Geriatr Gerontol Int. 2017 Apr;17(4):614-621. doi: 10.1111/ggi.12768. Epub 2016 Jun 1.

Abstract

AIM

Epidemiological studies have shown that severe obstructive sleep apnea (OSA) is associated with higher mortality when compared with mild to moderate OSA. Because aging is a well-known risk factor for OSA, we aimed to elucidate the underlying factors associated with the severity of OSA in elderly patients.

METHODS

Patients who underwent polysomnography were divided into the non-elderly group (aged <65 years; n = 44) and the elderly group (aged ≥65 years; n = 46). The severity of OSA was determined by the apnea hypopnea index (AHI), and each group was subdivided into two groups: mild to moderate OSA (5 < AHI < 30) and severe OSA (AHI ≥30) . In the elderly group, geriatric assessments to evaluate physical and neuropsychiatric function were carried out.

RESULTS

All patients had OSA as diagnosed by an AHI >5. Whereas body mass index was positively correlated with AHI in both groups, age was correlated with AHI only in the elderly group. Body mass index and age were higher in severe OSA than mild to moderate OSA in the elderly group. Unexpectedly, no significant difference was observed in physical strength, cognitive function, apathy scale, depression scale or activities of daily living between mild to moderate OSA and severe OSA in the elderly group. Binary logistic regression analysis showed that male sex, body mass index and aging were independent risk factors of severe OSA in the elderly group.

CONCLUSIONS

Our findings suggest that aging increases the severity of OSA in elderly patients, even if they are physically active and neuropsychiatrically unimpaired. Geriatr Gerontol Int 2017; 17: 614-621.

摘要

目的

流行病学研究表明,与轻至中度阻塞性睡眠呼吸暂停(OSA)相比,重度OSA与更高的死亡率相关。

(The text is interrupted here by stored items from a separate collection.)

import Literature.Analysis.FluidPDE.CompressibleEulerAprioriBounds
import HarnessLib

/-!
# `H^m` energy bounds with constants uniform in the solution, and the `C¹` size they control
# (the quantitative half of the life-span bound for compressible Euler on `(UnitAddTorus (Fin 3))`)

Analysis/FluidPDE proof file (theorems only; no definitions, no named facts), sequel of
`CompressibleEulerAprioriBounds.lean`. Majda 1984, Ch. 2, Thm 2.1 states that the classical
solution of a symmetric hyperbolic system exists on a time interval `[0, T]` with "`T` depending on
`‖u₀‖_s` and `G₁`" only; the proof is the a-priori estimate (2.38) with constants depending only
on the `C¹` size of the solution and on the compact part of state space it ranges in, Grönwall,
and a continuity argument. `CompressibleEulerAprioriBounds.levelEnergy_step` proves the estimate
with constants quantified AFTER the solution; this file re-proves it with the quantifiers in the
uniform order (`∀ K M Cprev m, ∃ constants, ∀ solutions`) and chains the levels `1, 2, 3`:

* `levelEnergy_step_uniform` — the induction step (2.38) with uniform constants and the explicit
  Grönwall bound `E_m(t) ≤ (c₁ E_m(0) e^{K t} + (ε/K)(e^{K t} − 1))/c₀`;
* `levelEnergy_three_uniform` — the level-`3` energy of every primitive solution on `[0, T)`,
  `T ≤ 1`, with state in `K`, `C¹` size `≤ M` and `E₃(0) ≤ E₀` is `≤ Φ e^{κ t} + β (e^{κt} − 1)`-type
  bounded with constants depending on `(K, M, E₀)` only, in the form `E₃(t) ≤ A E₃(0) + ω(t)` with
  `ω(t) → 0` as `t → 0` uniformly;
* `C1_le_of_levelEnergy_three` — the Sobolev read-out: `‖u‖, |∂ᵢρ|, ‖∂ᵢu‖, |∂ᵢϑ| ≤ 3√(K_S E₃)`.

## References

* A. Majda, *Compressible Fluid Flow and Systems of Conservation Laws in Several Space
  Variables*, Springer 1984, Ch. 2 §2.1, Thm 2.1 (dependence of `T`), Thm 2.2 and (2.38). [Majda1984]
* T. Kato, Arch. Rational Mech. Anal. 58 (1975) 181–205, Thm II (life span bounded below in terms
  of `‖u₀‖_s`). [Kato1975]
-/

noncomputable section
import Summits.CriticalPhenomena.PercolationContinuityZ3.Theorems.PercNearOneGluingNoHeavyQuantFarSunCertElevenTwoD
import Summits.CriticalPhenomena.PercolationContinuityZ3.Theorems.PercNearOneGluingNoHeavyQuantFarSunCertElevenThreeD
import Summits.CriticalPhenomena.PercolationContinuityZ3.Theorems.PercNearOneGluingNoHeavyQuantFarSunCertElevenFourD
import Summits.CriticalPhenomena.PercolationContinuityZ3.Theorems.PercNearOneGluingNoHeavyQuantFarSunCertElevenFiveD
import Summits.CriticalPhenomena.PercolationContinuityZ3.Theorems.PercNearOneGluingNoHeavyQuantFarSunRowLeTen
import HarnessLib

/-!
# FAR beyond trees: **`HairyCycle.SunFAR K j` for every `K ≤ 11` and every layer `j`**

builds on p205010 (kernel theorem, internal audit signed; external expert review pending)

Support file (`--supports stmt-CriticalPhenomena-4575`), seat `prim-cert-1` (gen 30+); memos `prim-cert-1/FROM-prim-cert-1-g28-TOP-LAYERS.md`,
`prim-cert-1/FROM-prim-cert-1-g30-SUPPORT-LEMMA.md`.
The middle layers of `K = 11` are the Kronecker-checked certificates `sunFAR_eleven_two` … `sunFAR_eleven_five` (`…QuantFarSunCertEleven*`, LAST shard
file of each); the other layers are generic (`sunFAR_all_of_middle`, `…QuantFarSunLayers`).  (TEMPLATE: fix the four imports to the LAST shard files.)
* `HairyCycle.sunFAR_eleven` — `SunFAR 11 j` for every `j`;
* **`HairyCycle.sunFAR_of_le_eleven`** — `SunFAR K j` for `2 ≤ K ≤ 11`, every `j`;
* `HairyCycle.farRelayRow_hairyCycle_of_le_eleven` — `Quant.FarRelayRow`'s body at every layer on every hairy cycle with `K ≤ 11` pendant relays.
No sorries; the computational content (`native_decide`) lives in the certificate files.  [this work]
-/

namespace Summit.CriticalPhenomena.PercolationContinuityZ3.Theorems.HairyCycle

open Finset MeasureTheory
open Literature.Probability.Percolation Literature.Probability.LatticeModels
open Summit.CriticalPhenomena.PercolationContinuityZ3.Theorems.TwoCopy
open scoped Classical

/-- **`SunFAR 11 j` for every layer `j`.** [this work] -/
theorem sunFAR_eleven (j : ℕ) : SunFAR 11 j := by
  refine sunFAR_all_of_middle (by norm_num) (fun j hj2 hjK => ?_) j
  have hj5 : j ≤ 5 := by omega
  interval_cases j
  · exact sunFAR_eleven_two
  · exact sunFAR_eleven_three
  · exact sunFAR_eleven_four
  · exact sunFAR_eleven_five

/-- **`SunFAR K j` for `2 ≤ K ≤ 11` and every layer `j`.** [this work] -/
theorem sunFAR_of_le_eleven {K : ℕ} (hK2 : 2 ≤ K) (hK : K ≤ 11) (j : ℕ) : SunFAR K j := by
  rcases Nat.lt_or_ge K 11 with h | h
  · exact sunFAR_of_le_ten hK2 (by omega) j
  · obtain rfl : K = 11 := le_antisymm hK h
    exact sunFAR_eleven j

/-- **FAR (`Quant.FarRelayRow`'s body) at every layer on every hairy cycle with `K ≤ 11` pendant relays**, all weights. [this work] -/
theorem farRelayRow_hairyCycle_of_le_eleven {n L K : ℕ} {cyc : ℕ → Fin n} {base : ℕ → ℕ} {tip : ℕ → Fin n} (H : IsHairyCycle L cyc K base tip)
    (hK2 : 2 ≤ K) (hK : K ≤ 11) (w : Sym2 (Fin n) → unitInterval)
    (hsupp : ∀ e : Sym2 (Fin n), ¬ e.IsDiag → w e ≠ 0 →
      (∃ i, i < L ∧ e = cycE L cyc i) ∨ (∃ k, k < K ∧ e = hairE cyc base tip k))
    (j : ℕ) (t : ℝ)
    (hEN : (2 * j : ℝ) < ∑ a ∈ (Finset.range K).image tip, (prodBernoulli w).real (openConn (cyc 0) a))
    (hcut : ∀ a ∈ (Finset.range K).image tip, (prodBernoulli w).real (openConn (cyc 0) a)ᶜ ≤ t) :
    (prodBernoulli w).real {ω : BondConfig (Fin n) |
      (((Finset.range K).image tip).filter fun a => ω ∈ openConn (cyc 0) a).card ≤ j} ≤ t :=
  farRelayRow_hairyCycle_of_forall_sunFAR H (sunFAR_of_le_eleven hK2 hK) w hsupp j t hEN hcut

end Summit.CriticalPhenomena.PercolationContinuityZ3.Theorems.HairyCycle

由于衰老众所周知是OSA的一个风险因素,我们旨在阐明老年患者中与OSA严重程度相关的潜在因素。

方法

接受多导睡眠图检查的患者被分为非老年组(年龄<65岁;n = 44)和老年组(年龄≥65岁;n = 46)。OSA的严重程度由呼吸暂停低通气指数(AHI)确定,每组又细分为两组:轻至中度OSA(5 < AHI < 30)和重度OSA(AHI≥30)。在老年组中,进行了评估身体和神经精神功能的老年综合评估。

结果

所有患者经AHI>5诊断为患有OSA。虽然两组中体重指数均与AHI呈正相关,但仅在老年组中年龄与AHI相关。在老年组中,重度OSA患者的体重指数和年龄高于轻至中度OSA患者。出乎意料的是,老年组中轻至中度OSA与重度OSA在体力、认知功能、淡漠量表、抑郁量表或日常生活活动方面未观察到显著差异。二元逻辑回归分析显示,男性、体重指数和衰老为老年组中重度OSA的独立危险因素。

结论

我们的研究结果表明,衰老会增加老年患者OSA的严重程度,即使他们身体活动能力良好且神经精神功能未受损。《老年医学与老年病学国际杂志》2017年;17:614 - 621。